> **AIM OF THE TASK**: Output the records that follow, with every character intact.

(Records from a collection)
import Summits.QuantumFields.BalabanUV.Beta.RowD1JointEndSymReflTablesAn1S2M
import Summits.QuantumFields.BalabanUV.Beta.CombChartStepJets
import Summits.QuantumFields.BalabanUV.Beta.E3LevelOneReflection

/-!
# `BalabanUV.Beta.CombSecondOrderRemainderAn1` — binder row D1, RULING R-D1-g35-1 (chart (III′)), programme P6, brick P6-8: **THE SECOND-ORDER REMAINDER TABLES `R2`, `Δ`
# OF THE CHART-(III′) ROOT J′, DEFINED BY THE RECURSION ITS LETTERS PRESCRIBE, AND THE THREE BOOKKEEPING LETTERS `h0`, `hsplit`, `hR2succ` DISCHARGED BY CONSTRUCTION** —
# the (III′) twin of `SymSecondOrderRemainderAn1` (gen 32, (N11)): `combΔOfAt`, `combR2An1`, `combΔAn1` (= `symΔOfAt`∕`symR2An1`∕`symΔAn1` with `Gsym ↦ GcombSh` in the
# inner sandwich-defect words and response words), `hR2succ_comb` (`rfl`), `hsplit_comb` (`add_sub_cancel`), `h0_comb` (involution); `X2s` stays a PARAMETER.

HONEST FRAMING (cell charter, verbatim): «discharging BetaPertH makes Balaban's UV stability UNCONDITIONAL — a real
constructive-QFT result; it is NOT the continuum limit and NOT the Clay problem.»
HONEST DEPENDENCY: continuum YM on T⁴ ⇐ BetaPertH ∧ nine spine estimates (0/9 proved); BetaPertH ⇐ (D1) ∧ (D4) ∧ CAP+tail;
G-an2-4 gates asym, D1 and NE2/3/4.  DERIVED cell leaf ([our object] kernel constructions + [folklore] bookkeeping BY NAME; β sub-cell, BINDER-OWNERS row D1 OWNER
`b2b-balaban-beta-an2` gen 36).  No statement of Bałaban's papers, no `[cite:]`, no `Prop` fact.  Discharges NO binder of the wall by itself; RECORD = ROOT M′ p303989
(chart (II)) unchanged; NOT D1, NOT `BetaPertH`, NOT continuum, NOT Clay.
Provenance: β sub-cell, unit beta-an2 gen 36, 2026-08-22 (v1; text of `SymSecondOrderRemainderAn1` transformed by name) ∕ gen 37 (v2: imports the chart-(II) root `RowD1JointEndSymReflTablesAn1S2M` + `CombChartStepJets` directly instead of the (III′) root S2M′ — body unchanged); no existing file touched.
-/

noncomputable section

> **RESPONSE TO THE TASK**:
import Summits.QuantumFields.BalabanUV.Beta.RowD1JointEndSymReflTablesAn1S2M
import Summits.QuantumFields.BalabanUV.Beta.CombChartStepJets
import Summits.QuantumFields.BalabanUV.Beta.E3LevelOneReflection

/-!
# `BalabanUV.Beta.CombSecondOrderRemainderAn1` — binder row D1, RULING R-D1-g35-1 (chart (III′)), programme P6, brick P6-8: **THE SECOND-ORDER REMAINDER TABLES `R2`, `Δ`
# OF THE CHART-(III′) ROOT J′, DEFINED BY THE RECURSION ITS LETTERS PRESCRIBE, AND THE THREE BOOKKEEPING LETTERS `h0`, `hsplit`, `hR2succ` DISCHARGED BY CONSTRUCTION** —
# the (III′) twin of `SymSecondOrderRemainderAn1` (gen 32, (N11)): `combΔOfAt`, `combR2An1`, `combΔAn1` (= `symΔOfAt`∕`symR2An1`∕`symΔAn1` with `Gsym ↦ GcombSh` in the
# inner sandwich-defect words and response words), `hR2succ_comb` (`rfl`), `hsplit_comb` (`add_sub_cancel`), `h0_comb` (involution); `X2s` stays a PARAMETER.

HONEST FRAMING (cell charter, verbatim): «discharging BetaPertH makes Balaban's UV stability UNCONDITIONAL — a real
constructive-QFT result; it is NOT the continuum limit and NOT the Clay problem.»
HONEST DEPENDENCY: continuum YM on T⁴ ⇐ BetaPertH ∧ nine spine estimates (0/9 proved); BetaPertH ⇐ (D1) ∧ (D4) ∧ CAP+tail;
G-an2-4 gates asym, D1 and NE2/3/4.  DERIVED cell leaf ([our object] kernel constructions + [folklore] bookkeeping BY NAME; β sub-cell, BINDER-OWNERS row D1 OWNER
`b2b-balaban-beta-an2` gen 36).  No statement of Bałaban's papers, no `[cite:]`, no `Prop` fact.  Discharges NO binder of the wall by itself; RECORD = ROOT M′ p303989
(chart (II)) unchanged; NOT D1, NOT `BetaPertH`, NOT continuum, NOT Clay.
Provenance: β sub-cell, unit beta-an2 gen 36, 2026-08-22 (v1; text of `SymSecondOrderRemainderAn1` transformed by name) ∕ gen 37 (v2: imports the chart-(II) root `RowD1JointEndSymReflTablesAn1S2M` + `CombChartStepJets` directly instead of the (III′) root S2M′ — body unchanged); no existing file touched.
-/

noncomputable section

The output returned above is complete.